### RECORDS FOR THE EXERCISE ###

/-- `m_T^{ij}(y) = k(y)(δᵢⱼ − ŷᵢŷⱼ)` with `k(y) = G(|y|²)`, `ŷ = |y|⁻¹y` (junk-consistent at `y = 0`). [folklore] -/
theorem eyinkMatKernelTE_apply (G : ℝ → ℝ) (i j : d) (y : EuclideanSpace ℝ d) :
    eyinkMatKernelTE G i j y =
      G (‖y‖ ^ 2) * ((if i = j then 1 else 0) - (‖y‖⁻¹ • y) i * (‖y‖⁻¹ • y) j) := by
  rw [unitDir_apply_mul_unitDir_apply, eyinkMatKernelTE, radMatKernelE_apply, div_eq_mul_inv]
  ring

/-- `m_L^{ij}(y) = k(y) ŷᵢŷⱼ`. [folklore] -/
theorem eyinkMatKernelLE_apply (G : ℝ → ℝ) (i j : d) (y : EuclideanSpace ℝ d) :
    eyinkMatKernelLE G i j y = G (‖y‖ ^ 2) * ((‖y‖⁻¹ • y) i * (‖y‖⁻¹ • y) j) := by
  rw [unitDir_apply_mul_unitDir_apply, eyinkMatKernelLE, radMatKernelE_apply, div_eq_mul_inv]
  ring

/-- `m_L + m_T = k · 1`. [folklore] -/
theorem eyinkMatKernelLE_add_eyinkMatKernelTE (G : ℝ → ℝ) (i j : d) (y : EuclideanSpace ℝ d) :
    eyinkMatKernelLE G i j y + eyinkMatKernelTE G i j y = G (‖y‖ ^ 2) * (if i = j then 1 else 0) := by
  rw [eyinkMatKernelTE_apply, eyinkMatKernelLE_apply]
  ring

/-- The transverse kernel is even. [folklore] -/
theorem eyinkMatKernelTE_neg (G : ℝ → ℝ) (i j : d) (y : EuclideanSpace ℝ d) :
    eyinkMatKernelTE G i j (-y) = eyinkMatKernelTE G i j y :=
  radMatKernelE_neg _ _ i j y

/-- The longitudinal kernel is even. [folklore] -/
theorem eyinkMatKernelLE_neg (G : ℝ → ℝ) (i j : d) (y : EuclideanSpace ℝ d) :
    eyinkMatKernelLE G i j (-y) = eyinkMatKernelLE G i j y :=
  radMatKernelE_neg _ _ i j y

/-- The transverse kernel is symmetric. [folklore] -/
theorem eyinkMatKernelTE_comm (G : ℝ → ℝ) (i j : d) : eyinkMatKernelTE (d := d) G i j = eyinkMatKernelTE G j i :=
  radMatKernelE_comm _ _ i j

/-- The longitudinal kernel is symmetric. [folklore] -/
theorem eyinkMatKernelLE_comm (G : ℝ → ℝ) (i j : d) : eyinkMatKernelLE (d := d) G i j = eyinkMatKernelLE G j i :=
  radMatKernelE_comm _ _ i j

/-- The transverse kernel is smooth for a smooth profile vanishing near `(−∞, a)`, `a > 0`. [folklore] -/
theorem contDiff_eyinkMatKernelTE (hG : ContDiff ℝ ∞ G) (ha : 0 < a) (h0 : ∀ s, s < a → G s = 0) (i j : d) :
    ContDiff ℝ ∞ (eyinkMatKernelTE G i j) :=
  contDiff_radMatKernelE hG (contDiff_div_self_of_eq_zero hG ha h0).neg i j

/-- The longitudinal kernel is smooth for a smooth profile vanishing near `(−∞, a)`, `a > 0`. [folklore] -/
theorem contDiff_eyinkMatKernelLE (hG : ContDiff ℝ ∞ G) (ha : 0 < a) (h0 : ∀ s, s < a → G s = 0) (i j : d) :
    ContDiff ℝ ∞ (eyinkMatKernelLE G i j) :=
  contDiff_radMatKernelE contDiff_const (contDiff_div_self_of_eq_zero hG ha h0) i j

/-- Support of the transverse kernel. [folklore] -/
theorem tsupport_eyinkMatKernelTE_subset (hR0 : 0 ≤ R) (hR : ∀ s, R ^ 2 ≤ s → G s = 0) (i j : d) :
    tsupport (eyinkMatKernelTE G i j) ⊆ closedBall (0 : EuclideanSpace ℝ d) R :=
  tsupport_radMatKernelE_subset hR0 hR (fun s hs => by simp [hR s hs]) i j

/-- Support of the longitudinal kernel. [folklore] -/
theorem tsupport_eyinkMatKernelLE_subset (hR0 : 0 ≤ R) (hR : ∀ s, R ^ 2 ≤ s → G s = 0) (i j : d) :
    tsupport (eyinkMatKernelLE G i j) ⊆ closedBall (0 : EuclideanSpace ℝ d) R :=
  tsupport_radMatKernelE_subset hR0 (fun _ _ => rfl) (fun s hs => by simp [hR s hs]) i j

/-- **`∇·[(1 − ŷ⊗ŷ)k] = ∇φ_T` on `ℝ^d`** (Eyink 2003, (Pi-p-LT): `∇·Π_T^ε = ∇p_T^ε`). [cite: Eyink2003, §2 (Pi-p-LT)] -/
theorem sum_fderiv_eyinkMatKernelTE (hG : ContDiff ℝ ∞ G) (ha : 0 < a) (h0 : ∀ s, s < a → G s = 0)
    (hR : ∀ s, R ^ 2 ≤ s → G s = 0) (j : d) (y : EuclideanSpace ℝ d) :
    ∑ i, fderiv ℝ (eyinkMatKernelTE G i j) y (EuclideanSpace.single i 1) =
      fderiv ℝ (fun x : EuclideanSpace ℝ d => transPotentialProfile d G (‖x‖ ^ 2)) y
        (EuclideanSpace.single j 1) :=
  sum_fderiv_radMatKernelE hG (contDiff_div_self_of_eq_zero hG ha h0).neg
    (hasDerivAt_transPotentialProfile_eq hG ha h0 hR) j y

/-- **`∇·[(ŷ⊗ŷ)k] = ∇φ_L` on `ℝ^d`** (Eyink 2003, (grad-Pi-L)–(grad-phi-L)). [cite: Eyink2003, §2 (grad-Pi-L)–(grad-phi-L)] -/
theorem sum_fderiv_eyinkMatKernelLE (hG : ContDiff ℝ ∞ G) (ha : 0 < a) (h0 : ∀ s, s < a → G s = 0)
    (hR : ∀ s, R ^ 2 ≤ s → G s = 0) (j : d) (y : EuclideanSpace ℝ d) :
    ∑ i, fderiv ℝ (eyinkMatKernelLE G i j) y (EuclideanSpace.single i 1) =
      fderiv ℝ (fun x : EuclideanSpace ℝ d => longPotentialProfile d G (‖x‖ ^ 2)) y
        (EuclideanSpace.single j 1) :=
  sum_fderiv_radMatKernelE contDiff_const (contDiff_div_self_of_eq_zero hG ha h0)
    (hasDerivAt_longPotentialProfile_eq hG ha h0 hR) j y

omit [DecidableEq d] in
/-- The gradient pairing of a kernel in profile form: `⟪∇k(y), v⟫ = 2G'(|y|²)⟪y, v⟫`. [folklore] -/
theorem inner_gradient_of_profile (hG : ContDiff ℝ ∞ G) {k : EuclideanSpace ℝ d → ℝ}
    (hk : ∀ y, k y = G (‖y‖ ^ 2)) (y v : EuclideanSpace ℝ d) :
    ⟪gradient k y, v⟫ = 2 * deriv G (‖y‖ ^ 2) * ⟪y, v⟫ := by
  have hkf : k = fun y => G (‖y‖ ^ 2) := funext hk
  have hN : HasFDerivAt (fun x : EuclideanSpace ℝ d => ‖x‖ ^ 2) (2 • innerSL ℝ y) y :=
    (hasStrictFDerivAt_norm_sq y).hasFDerivAt
  have hGd : HasDerivAt G (deriv G (‖y‖ ^ 2)) (‖y‖ ^ 2) := ((hG.differentiable (by simp)) _).hasDerivAt
  have h : HasFDerivAt k ((deriv G (‖y‖ ^ 2)) • (2 • innerSL ℝ y)) y := by
    rw [hkf]
    exact HasDerivAt.comp_hasFDerivAt (h₂ := G) (f := fun x : EuclideanSpace ℝ d => ‖x‖ ^ 2) y hGd hN
  rw [gradient, h.fderiv, InnerProductSpace.toDual_symm_apply]
  simp only [smul_apply, innerSL_apply_apply, smul_eq_mul]
  ring

/-- **The cubic contraction of Eyink's transverse kernel gradient is the transverse integrand**:
for every vector `v` (the increment `δu`), with `k(y) = G(|y|²)`, `ŷ = |y|⁻¹y`, `v_L = ⟪v, ŷ⟫`,
`|v_T|² = |v|² − v_L²`,
`∑ᵢⱼₗ ∂ₗ m_T^{ij}(y) vᵢvⱼvₗ = ⟪∇k(y), v⟫|v_T|² − (2/|y|) k(y) v_L |v_T|²`
(Eyink 2003, (id-T), first equality). [cite: Eyink2003, §2 (id-T)] -/
theorem sum_fderiv_eyinkMatKernelTE_mul (hG : ContDiff ℝ ∞ G) (ha : 0 < a) (h0 : ∀ s, s < a → G s = 0)
    {k : EuclideanSpace ℝ d → ℝ} (hk : ∀ y, k y = G (‖y‖ ^ 2)) (v y : EuclideanSpace ℝ d) :
    ∑ i, ∑ j, ∑ l, fderiv ℝ (eyinkMatKernelTE G i j) y (EuclideanSpace.single l 1) * (v i * v j * v l) =
      ⟪gradient k y, v⟫ * (‖v‖ ^ 2 - ⟪v, ‖y‖⁻¹ • y⟫ ^ 2) -
        2 * ‖y‖⁻¹ * k y * ⟪v, ‖y‖⁻¹ • y⟫ * (‖v‖ ^ 2 - ⟪v, ‖y‖⁻¹ • y⟫ ^ 2) := by
  have hB : deriv (fun s => -(G s / s)) (‖y‖ ^ 2) = -((deriv G (‖y‖ ^ 2) * ‖y‖ ^ 2 - G (‖y‖ ^ 2)) / (‖y‖ ^ 2) ^ 2) :=
    (hasDerivAt_div_self_of_eq_zero hG ha h0 _).neg.deriv
  rw [eyinkMatKernelTE, sum_fderiv_radMatKernelE_mul_mul_mul hG (contDiff_div_self_of_eq_zero hG ha h0).neg,
    inner_gradient_of_profile hG hk, hk y, hB, real_inner_smul_right, real_inner_comm y v]
  by_cases hy : y = 0
  · subst hy
    simp
  · have hn : ‖y‖ ≠ 0 := norm_ne_zero_iff.2 hy
    field_simp
    ring

/-- **The cubic contraction of Eyink's longitudinal kernel gradient is the longitudinal
integrand**: `∑ᵢⱼₗ ∂ₗ m_L^{ij}(y) vᵢvⱼvₗ = ⟪∇k(y), v⟫ v_L² + (2/|y|) k(y) v_L |v_T|²`
(Eyink 2003, (id-L), first equality). [cite: Eyink2003, §2 (id-L)] -/
theorem sum_fderiv_eyinkMatKernelLE_mul (hG : ContDiff ℝ ∞ G) (ha : 0 < a) (h0 : ∀ s, s < a → G s = 0)
    {k : EuclideanSpace ℝ d → ℝ} (hk : ∀ y, k y = G (‖y‖ ^ 2)) (v y : EuclideanSpace ℝ d) :
    ∑ i, ∑ j, ∑ l, fderiv ℝ (eyinkMatKernelLE G i j) y (EuclideanSpace.single l 1) * (v i * v j * v l) =
      ⟪gradient k y, v⟫ * ⟪v, ‖y‖⁻¹ • y⟫ ^ 2 +
        2 * ‖y‖⁻¹ * k y * ⟪v, ‖y‖⁻¹ • y⟫ * (‖v‖ ^ 2 - ⟪v, ‖y‖⁻¹ • y⟫ ^ 2) := by
  rw [eyinkMatKernelLE, sum_fderiv_radMatKernelE_mul_mul_mul contDiff_const (contDiff_div_self_of_eq_zero hG ha h0),
    inner_gradient_of_profile hG hk, hk y, (hasDerivAt_div_self_of_eq_zero hG ha h0 _).deriv,
    real_inner_smul_right, real_inner_comm y v, deriv_const]
  by_cases hy : y = 0
  · subst hy
    simp
  · have hn : ‖y‖ ≠ 0 := norm_ne_zero_iff.2 hy
    field_simp
    ring

end EyinkEuclidean

/-! ## The periodised kernels and potentials on `T^d` -/

section Torus

variable {G : ℝ → ℝ} {a R : ℝ}

/-- **Eyink's transverse matrix kernel on the torus**: the periodisation of `m_T^{ij}` (entrywise;
for kernels supported in a ball of radius `< 1/2` the lattice translates are disjoint). [cite: Eyink2003, §2 (u-LT)–(moll-u-LT)] -/
def eyinkMatKernelT (G : ℝ → ℝ) (i j : d) : UnitAddTorus d → ℝ :=
  FunctionSpaces.Torus.periodize (eyinkMatKernelTE G i j)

###

TASK DIRECTIONS:
In the lines above, find each one with "smooth" and list it.

YOUR RESPONSE:
/-- The transverse kernel is smooth for a smooth profile vanishing near `(−∞, a)`, `a > 0`. [folklore] -/
/-- The longitudinal kernel is smooth for a smooth profile vanishing near `(−∞, a)`, `a > 0`. [folklore] -/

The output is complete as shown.